Python script to generate blog post filenames from titles

Posted by Saugata Chatterjee on February 05, 2021 · 8 mins read

Jekyll makes it easy to publish posts. The url for the post is automatically generated from the file name. The date and time is extracted too. We, however, need to provide a filename for the markdown file which becomes its URL. The following set of python commands will generate the filename from the post title and save us the trouble of typing the long filename. We are running the commands in an interpreter but this can be automated into a script.

Python 3.8.5 (default, Jul 28 2020, 12:59:40) 
[GCC 9.3.0] on linux
Type "help", "copyright", "credits" or "license" for more information.
>>> import re
>>> import os
>>> os.listdir()
['index.html', '.jekyll-cache', 'jekyll-theme-clean-blog.gemspec', '.idea', 'README.md', 'screenshot.png', 'gulpfile.js', 'about.md', '_sass', 'assets', '_config.yml', '_includes', '_layouts', '.gitignore', 'Gemfile.lock', 'posts', '_site', 'LICENSE', '.git', '_posts', 'bin', 'contact.html', 'img', 'Gemfile', 'package-lock.json', '.travis.yml', 'package.json']
>>> os.chdir('_posts')
>>> os.listdir()
['2020-01-26-dinosaurs.html', '2021-02-05-post1.md', '.ipynb_checkpoints', '2020-02-04-getting-attendance-from-ringcentral-chat-messages.md', 'renameposts.ipynb']
>>> os.listdir()[1]
'2021-02-05-post1.md'
>>> f = open(os.listdir()[1])
>>> while True:
...     line = f.readline()
...     title = re.findall('title: \"(.*?)\"', line)
...     if len(title) > 0:
...             print(re.sub(' ', '-', title[0].lower()))
...             break
... 
python-script-to-read-generate-blog-post-filenames-from-titles
>>> f.close()

Explanation

import os
os.chdir('_posts')

changes to the directory containing the posts.

os.listdir()

lists the file name so that we can select the correct markdown file containing the post.

f = open(os.listdir()[1])

opens the file. In this case we chose the file 2021-02-05-post1.md which doesn’t have proper name yet.

while True:

will keep looping till we find the lines containing the data for title and date and then it will break.

line = f.readline()

reads the next line into a variable line.

title = re.findall('title: \"(.*?)\"', line)

Here, we use the regex pattern match using the re library. re.findall() searches for the regular expression (regex) pattern 'title: \"(.*?)\"' and every time it finds title: "<your title>" it extracts <your title>. If re() doesn’t find anything, it returns an empty list.

if len(title) > 0:

if the list returned by re.findall() is empty then the line does not contain the title and we move on.

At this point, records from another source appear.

import Mathlib
import HarnessLib
import Summits.QuantumFields.Statement

/-!
# Sketch — crux-ideate stmt-QuantumFields-9151 (PhaseQuenchedFlavourDecay), ideator 2, round 1

First lemmas / transfer targets of the two idea cards (must only ELABORATE; nothing here is proved):

* card `crossing-split-integrability`: `SplitBound` (abstract Hölder/Chebyshev splitting, provable now) and the
  transfer target `AprioriMinorIntegrability` (volume-uniform phase-quenched `(1+ε)`-moments of Wick minors).
* card `impurity-free-energy-minors`: `CubeDomination` (complementary minors ≤ cube-average of `|det(D + Γ K)|` over
  local Hermitian sources, pure algebra, provable now) and the transfer target `PQWegnerPlus` (depletion of the
  phase-quenched local density of states of the Hermitian Wilson–Dirac operator at zero, locally uniform under local
  Hermitian sources).
-/

namespace Summit.QuantumFields.QCD.Cruxes.PhaseQuenchedFlavourDecay.Ideator2

open scoped BigOperators
open MeasureTheory Filter

/-- Card A, first lemma (abstract; provable now from Hölder + Markov). On a probability space, a non-negative `X`
(the Wick minor) which is `≤ η^q · Y` off the event `{G > η}` (`G` = largest crossing entry, `q` = flavour charge)
obeys `E X ≤ ‖X‖_{1+ε} ν(G>η)^{ε/(1+ε)} + η^{qε/(1+2ε)} (E√Y)^{2ε/(1+2ε)} (E X^{1+ε})^{1/(1+2ε)}`. -/
def SplitBound : Prop :=
  ∀ (Ω : Type) [MeasurableSpace Ω] (ν : Measure Ω) [IsProbabilityMeasure ν] (X Y G : Ω → ℝ) (ε η : ℝ) (q : ℕ),
    0 < ε → 0 < η → η ≤ 1 → (∀ ω, 0 ≤ X ω) → (∀ ω, 0 ≤ Y ω) → Measurable X → Measurable Y → Measurable G →
    Integrable (fun ω => X ω ^ (1 + ε)) ν → Integrable (fun ω => Real.sqrt (Y ω)) ν →
    (∀ ω, G ω ≤ η → X ω ≤ η ^ q * Y ω) →
      ∫ ω, X ω ∂ν ≤
        (∫ ω, X ω ^ (1 + ε) ∂ν) ^ (1 / (1 + ε)) * (ν {ω | η < G ω}).toReal ^ (ε / (1 + ε)) +
          η ^ ((q : ℝ) * ε / (1 + 2 * ε)) * (∫ ω, Real.sqrt (Y ω) ∂ν) ^ (2 * ε / (1 + 2 * ε)) *
            (∫ ω, X ω ^ (1 + ε) ∂ν) ^ (1 / (1 + 2 * ε))

/-- Card A, transfer target `C⁺` (with UPPER it implies the crux by `SplitBound` + Wick/charge bookkeeping):
volume-uniform phase-quenched `(1+ε)`-th moments of the `r × r` Wick minors of the flavour-`f` quark propagator whose
row/column quark variables sit in the two boxes of radius `R` around `0` and around `n e₀` (no decay claimed, no
charge condition; ONE `ε` for all `r`, `R`). -/
def AprioriMinorIntegrability : Prop :=
  open Literature.MathematicalPhysics.QuantumFieldTheory Literature.MathematicalPhysics.QuantumLattice
    Literature.Probability.LatticeModels in
  ∀ (Nf : ℕ) (reg : QCDRegularisation Nf) (m : Fin Nf → ℝ), (∀ f, 0 < m f) →
    ∃ ε : ℝ, 0 < ε ∧ ∀ (f : Fin Nf) (r R : ℕ), ∃ C : ℝ, ∀ᶠ k in atTop, ∀ S : ℕ, reg.L k ≤ S → ∀ n : ℕ, n ≤ S →
      ∀ (row col : Fin r → Bool × ↥(box 4 R) × Fin 3 × Fin 4),
        let mq : Fin Nf → ℝ := fun fl => reg.mcrit k + reg.a k * m fl / reg.Zm k
        let site : Bool × ↥(box 4 R) × Fin 3 × Fin 4 → TorusSite 4 (2 * S + 1) × Fin 3 × Fin 4 := fun p =>
          (Torus.proj (2 * S + 1)
            ((p.2.1 : Literature.Probability.LatticeModels.Site 4) + if p.1 then Pi.single 0 (n : ℤ) else 0), p.2.2)
        (∫ U : GaugeConfig 4 (2 * S + 1) (Matrix.specialUnitaryGroup (Fin 3) ℂ),
            ‖(diracMatrix U mq).det‖ *
              ‖(Matrix.of fun a b : Fin r =>
                  (diracMatrix U mq)⁻¹ (quarkEquiv (f, site (col b))) (quarkEquiv (f, site (row a)))).det‖ ^ (1 + ε)
            ∂(wilsonMeasure (fundamentalRep (Fin 3)) (reg.β k))) /
          (∫ U : GaugeConfig 4 (2 * S + 1) (Matrix.specialUnitaryGroup (Fin 3) ℂ),
            ‖(diracMatrix U mq).det‖ ∂(wilsonMeasure (fundamentalRep (Fin 3)) (reg.β k))) ≤ C

/-- Card B, first lemma (pure algebra, provable now by multilinearity + finite-dimensional norm equivalence):
every complementary minor of an `N × N` complex matrix `D` with the deleted rows `I` and columns `J` inside the image
of `e : Fin q ↪ Fin N` is bounded by `C(q,r)` times the average of `|det(D + Γ K)|` over the unit cube of Hermitian
sources `K` supported on that image (`Γ` any diagonal `±1` matrix, e.g. `Γ₅`) — uniformly in `N`, `D`, `Γ`, `e`. -/
def CubeDomination : Prop :=
  ∀ q r : ℕ, ∃ C : ℝ, 0 ≤ C ∧ ∀ (N : ℕ) (D : Matrix (Fin N) (Fin N) ℂ) (γ : Fin N → ℂ),
    (∀ i, γ i = 1 ∨ γ i = -1) → ∀ (e : Fin q ↪ Fin N) (I J : Finset (Fin N)),
      I ⊆ Finset.univ.map e → J ⊆ Finset.univ.map e → ∀ (hI : Iᶜ.card = N - r) (hJ : Jᶜ.card = N - r),
        I.card = r → J.card = r →
          ‖(D.submatrix (Iᶜ.orderEmbOfFin hI) (Jᶜ.orderEmbOfFin hJ)).det‖ ≤
            C * ∫ c in Set.Icc (-1 : Fin q → Fin q → ℝ) 1,
              ‖(D + Matrix.diagonal γ *
                  ∑ a : Fin q, ∑ b : Fin q, (c a b : ℂ) •
                    (if a ≤ b then Matrix.single (e a) (e b) (1 : ℂ) + Matrix.single (e b) (e a) 1
                      else Complex.I • (Matrix.single (e a) (e b) (1 : ℂ) - Matrix.single (e b) (e a) 1))).det‖

/-- Card B, transfer target (PQ-Wegner₊): along the bare trajectory, the PHASE-QUENCHED expectation of the local
spectral weight of the Hermitian Wilson–Dirac operator `H_f = Γ₅ D_W(m_f(k))` at zero, smeared at scale `η`
(`∑_{a,α} Im (H_f + K − iη)⁻¹((x,a,α),(x,a,α)) = ∑_i w_i(x) η/(λ_i² + η²)`), vanishes like `η^ε` — uniformly in the
volume `S ≥ L_k`, the site `x`, and a Hermitian source `K` of cube-size `1` supported at `x` (the weight is deformed
consistently: `|det(D_f + Γ₅K)| = |det(H_f + K)|`). Exponent `1 + ε` for the window count; `ε = 1` expected. -/
def PQWegnerPlus : Prop :=
  open Literature.MathematicalPhysics.QuantumFieldTheory Literature.MathematicalPhysics.QuantumLattice
    Literature.Probability.LatticeModels in
  ∀ (Nf : ℕ) (reg : QCDRegularisation Nf) (m : Fin Nf → ℝ), (∀ f, 0 < m f) →
    ∃ ε C : ℝ, 0 < ε ∧ 0 < C ∧ ∀ᶠ k in atTop, ∀ S : ℕ, reg.L k ≤ S →
      ∀ (f : Fin Nf) (x : TorusSite 4 (2 * S + 1)) (c : Fin (3 * 4) → Fin (3 * 4) → ℝ), c ∈ Set.Icc (-1) 1 →
        ∀ η : ℝ, 0 < η → η ≤ 1 →
          let mq : Fin Nf → ℝ := fun fl => reg.mcrit k + reg.a k * m fl / reg.Zm k
          let DW : Fin Nf → GaugeConfig 4 (2 * S + 1) (Matrix.specialUnitaryGroup (Fin 3) ℂ) →
              Matrix (TorusSite 4 (2 * S + 1) × Fin 3 × Fin 4) (TorusSite 4 (2 * S + 1) × Fin 3 × Fin 4) ℂ :=
            fun fl U => wilsonDirac (fundamentalRep (Fin 3)) U (mq fl) 1
          let K : Matrix (TorusSite 4 (2 * S + 1) × Fin 3 × Fin 4) (TorusSite 4 (2 * S + 1) × Fin 3 × Fin 4) ℂ :=
            ∑ p : Fin (3 * 4), ∑ p' : Fin (3 * 4), (c p p' : ℂ) •
              (if p ≤ p' then
                  Matrix.single (x, finProdFinEquiv.symm p) (x, finProdFinEquiv.symm p') (1 : ℂ) +
                    Matrix.single (x, finProdFinEquiv.symm p') (x, finProdFinEquiv.symm p) 1
                else Complex.I • (Matrix.single (x, finProdFinEquiv.symm p) (x, finProdFinEquiv.symm p') (1 : ℂ) -
                    Matrix.single (x, finProdFinEquiv.symm p') (x, finProdFinEquiv.symm p) 1))
          let Γ : Matrix (TorusSite 4 (2 * S + 1) × Fin 3 × Fin 4) (TorusSite 4 (2 * S + 1) × Fin 3 × Fin 4) ℂ :=
            spinorLift gammaFive
          let w : GaugeConfig 4 (2 * S + 1) (Matrix.specialUnitaryGroup (Fin 3) ℂ) → ℝ := fun U =>
            ∏ fl : Fin Nf, if fl = f then ‖(DW fl U + Γ * K).det‖ else ‖(DW fl U).det‖
          (∫ U, w U * (∑ a : Fin 3, ∑ α : Fin 4,
                (((Γ * DW f U + K -
                    ((η : ℂ) * Complex.I) •
                      (1 : Matrix (TorusSite 4 (2 * S + 1) × Fin 3 × Fin 4) (TorusSite 4 (2 * S + 1) × Fin 3 × Fin 4) ℂ))⁻¹ :
                    Matrix (TorusSite 4 (2 * S + 1) × Fin 3 × Fin 4) (TorusSite 4 (2 * S + 1) × Fin 3 × Fin 4) ℂ)
                  (x, a, α) (x, a, α)).im)
              ∂(wilsonMeasure (fundamentalRep (Fin 3)) (reg.β k))) /
            (∫ U, w U ∂(wilsonMeasure (fundamentalRep (Fin 3)) (reg.β k))) ≤ C * η ^ ε

end Summit.QuantumFields.QCD.Cruxes.PhaseQuenchedFlavourDecay.Ideator2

print(re.sub(' ', '-', title[0].lower()))

if the list returned by re.findall() is not empty, then we have the title in the first element of the title variable, title[0]. We first convert it to lowercase title[0].lower() and then substitute the spaces in the title with hyphens using re.sub(). re.sub() performs substitution of regex pattern using the format re.sub(pattern to replace, replace pattern, string). Once we found the title and extracted it, we break out of the loop.

The full script

The following script gets the full blog title from both the date and the title.

#!/bin/env python
import re
import sys

fname = sys.argv[1]
f = open(fname)

while True:
    line = f.readline()
    title = re.findall('title: \"(.*?)\"', line)
    if len(title) > 0:
        title = re.sub(' ', '-', title[0].lower())
        break

while True:
    line = f.readline()
    postdate = re.findall('date: (\d\d\d\d-\d\d-\d\d)', line)
    if len(postdate) > 0:
        postdate = re.sub(' ', '-', postdate[0].lower())
        break
    
fullfilename = postdate+'-'+title+'.md'
print(fullfilename)
f.close()

Running the script on our sample markdown file with the following content

---
layout: post
title: "Python script to read generate blog post filenames from titles"
date: 2020-02-05
background: '/img/posts/01.jpg'
---

will generate the following filename.

2020-02-05-python-script-to-read-generate-blog-post-filenames-from-titles.md

You can modify this script to accept the current filename as an argument (using argparse for example). We leave that as an exercise for the reader.